CHICAGO — Friday night at the Cell gave all baseball fans, keyboard-clacking wretches in the press box, the players on the field and the people in the dugout something they’d never seen before: A 9-3-2-6-2-5 triple play with the bases loaded. Between the Texas Rangers who hit into it and the Chicago White Sox who completed it, you can thank all sorts of people for this unique bit of baseball mayhem.

Thank Rangers first baseman Mitch Moreland for making great contact and hitting a screaming liner to right field, where Adam Eaton made a great play running it down before firing it to first base. Thank the Rangers baserunners, Ian Desmond at first base, Adrian Beltre at second, Prince Fielder at third, for playing an aggressive brand of baseball that has been paying off for the Rangers more often than not. Thank Jose Abreu for taking the ball from Eaton to get Desmond and alertly throw home, because not every first baseman is that kind of athlete. And then thank the White Sox for delivering on a thousand spring training rundown drills once they’d caught both Beltre and Fielder leaning to give us something not you or I or anybody on the field had ever seen.

Perhaps predictably, Eaton was pretty stoked after the game, while Rangers manager Jeff Banister was a bit clinical about it the morning after.

Banister couldn’t avoid seeing the play again and again, and not just in his nightmares overnight, noting, “I couldn’t help it. It was on the ‘Today’ show, on ESPN, it was on ‘Good Morning America’ …

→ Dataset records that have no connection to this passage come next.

/-- The product of `h'` over the roots of a monic irreducible `h ∈ 𝔽₃[u]` of degree `≡ 1 (mod 4)`
is `1` (Stickelberger–Swan parity, special case: the sign of Frobenius as a permutation of the
roots is `+1`, so `δ = ∏_{i<j} (γᵢ − γⱼ) ∈ 𝔽₃ˣ` and `∏ᵢ h'(γᵢ) = (−1)^{d(d−1)/2} δ² = 1`).
[cite: ConradConradGross2008, Theorem 2.3 and (2.5)] -/
theorem prod_roots_eval_derivative [IsAlgClosed E] [CharP E 3] {h : (ZMod 3)[X]}
    (hirr : Irreducible h) (hmo : h.Monic) (hd : h.natDegree % 4 = 1) :
    ((h.map (algebraMap (ZMod 3) E)).roots.map
      fun y => eval y (derivative (h.map (algebraMap (ZMod 3) E)))).prod = 1 := by
  classical
  obtain ⟨x, hx⟩ : ∃ x, (h.map (algebraMap (ZMod 3) E)).IsRoot x :=
    IsAlgClosed.exists_root _ (by
      rw [degree_map, degree_eq_natDegree hirr.ne_zero]
      exact_mod_cast (show h.natDegree ≠ 0 by omega))
  set d := h.natDegree with hd_def
  set v : Fin d → E := fun i : Fin d => x ^ 3 ^ i.val with hv
  have hinj : Function.Injective v := fun i j hij =>
    Fin.ext (pow_three_pow_injOn hirr hmo hx i.isLt j.isLt hij)
  have hroots : (h.map (algebraMap (ZMod 3) E)).roots = Finset.univ.val.map v :=
    roots_map_eq hirr hmo hx
  have hsplit : (h.map (algebraMap (ZMod 3) E)).Splits := IsAlgClosed.splits _
  -- Step 1: the product is `∏ i, ∏ j ≠ i, (v i - v j)`.
  have h1 : ((h.map (algebraMap (ZMod 3) E)).roots.map
      fun y => eval y (derivative (h.map (algebraMap (ZMod 3) E)))).prod =
      ∏ i, ∏ j ∈ ({i}ᶜ : Finset (Fin d)), (v i - v j) := by
    rw [hroots, Multiset.map_map, Finset.prod_map_val]
    refine Finset.prod_congr rfl fun i _ => ?_
    rw [Function.comp_apply, hsplit.eval_root_derivative (hmo.map _)
      (by rw [hroots]; exact Multiset.mem_map_of_mem _ (Finset.mem_val.mpr (Finset.mem_univ _))),
      hroots, ← Multiset.map_erase v hinj, ← Finset.erase_val, Multiset.map_map,
      Finset.prod_map_val, Finset.compl_eq_univ_sdiff, Finset.sdiff_singleton_eq_erase]
    rfl
  -- Step 2: `∏ i, ∏ j ≠ i, (v i - v j) = (-1)^N * det(V)^2`.
  have h2 : ∏ i, ∏ j ∈ ({i}ᶜ : Finset (Fin d)), (v i - v j) =
      (∏ i : Fin d, ∏ _j ∈ Finset.Ioi i, (-1 : E)) * (Matrix.vandermonde v).det ^ 2 := by
    rw [← Finset.prod_prod_Ioi_mul_eq_prod_prod_off_diag (fun a b => v b - v a),
      Matrix.det_vandermonde, ← Finset.prod_pow, ← Finset.prod_mul_distrib]
    refine Finset.prod_congr rfl fun i _ => ?_
    rw [← Finset.prod_pow, ← Finset.prod_mul_distrib]
    refine Finset.prod_congr rfl fun j _ => ?_
    ring
  -- Step 3: the sign is `+1`.
  have h3 : (∏ i : Fin d, ∏ _j ∈ Finset.Ioi i, (-1 : E)) = 1 := by
    simp_rw [Finset.prod_const, Finset.prod_pow_eq_pow_sum, Fin.card_Ioi]
    have hsum : (∑ i : Fin d, (d - 1 - (i : ℕ))) * 2 = d * (d - 1) := by
      rw [Fin.sum_univ_eq_sum_range (fun i => d - 1 - i) d, Finset.sum_range_reflect (fun i => i) d,
        Finset.sum_range_id_mul_two]
    have h4 : 4 ∣ d * (d - 1) := Dvd.dvd.mul_left (Nat.dvd_of_mod_eq_zero (by omega)) d
    rw [← hsum] at h4
    have heven : Even (∑ i : Fin d, (d - 1 - (i : ℕ))) := by
      obtain ⟨t, ht⟩ := h4
      exact ⟨t, by omega⟩
    exact heven.neg_one_pow
  -- Step 4: `det V` is fixed by Frobenius, hence `det(V)^2 = 1`.
  set V := Matrix.vandermonde v with hV
  have hVne : V.det ≠ 0 := Matrix.det_vandermonde_ne_zero_iff.mpr hinj
  have hperiod : x ^ 3 ^ d = x := pow_three_pow_natDegree hirr hmo hx
  have hV3 : V.det ^ 3 = V.det := by
    have e1 : V.det ^ 3 = ((frobenius E 3).mapMatrix V).det := by
      rw [← RingHom.map_det, frobenius_def]
    have e2 : (frobenius E 3).mapMatrix V = V.submatrix (finRotate d) id := by
      ext i j
      simp only [hV, RingHom.mapMatrix_apply, Matrix.map_apply, Matrix.vandermonde_apply,
        frobenius_def, Matrix.submatrix_apply, id]
      rw [← pow_mul, mul_comm, pow_mul]
      congr 1
      -- `v i ^ 3 = v (finRotate d i)`
      simp only [hv]
      rw [finRotate_val]
      split_ifs with hi
      · rw [← pow_mul, ← pow_succ, hi, Nat.sub_add_cancel (by omega), hperiod, pow_zero, pow_one]
      · rw [← pow_mul, ← pow_succ]
    have e3 : (V.submatrix (finRotate d) id).det = V.det := by
      rw [Matrix.det_permute, sign_finRotate, Even.neg_one_pow ⟨(d - 1) / 2, by omega⟩]
      simp
    rw [e1, e2, e3]
  have hV2 : V.det ^ 2 = 1 := by
    have : V.det * (V.det ^ 2 - 1) = 0 := by linear_combination hV3
    rcases mul_eq_zero.mp this with h0 | h0
    · exact absurd h0 hVne
    · exact sub_eq_zero.mp h0
  rw [h1, h2, h3, hV2, one_mul]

“There’s no feel-good about that. We’re an aggressive baserunning ballclub. When you look at our club, we’re among the top three in baseball in bases taken by being aggressive. Sometimes with being aggressive there are, there’s a little pain that comes along with it, because there are situations where you get caught.”

Eaton was predictably exultant, exclaiming, “Besides marrying my wife and the birth of my kid, to be honest with you that’s high up there. It’s unbelievable, I’ve never had that much fun on a ball field. … I’m very confident of that — I’ve never had that much fun on a ballfield.”

Banister was less appreciative of the moment. “I’m not a fan, I’m the manager,” Banister said. “I don’t distance myself from being the manager. …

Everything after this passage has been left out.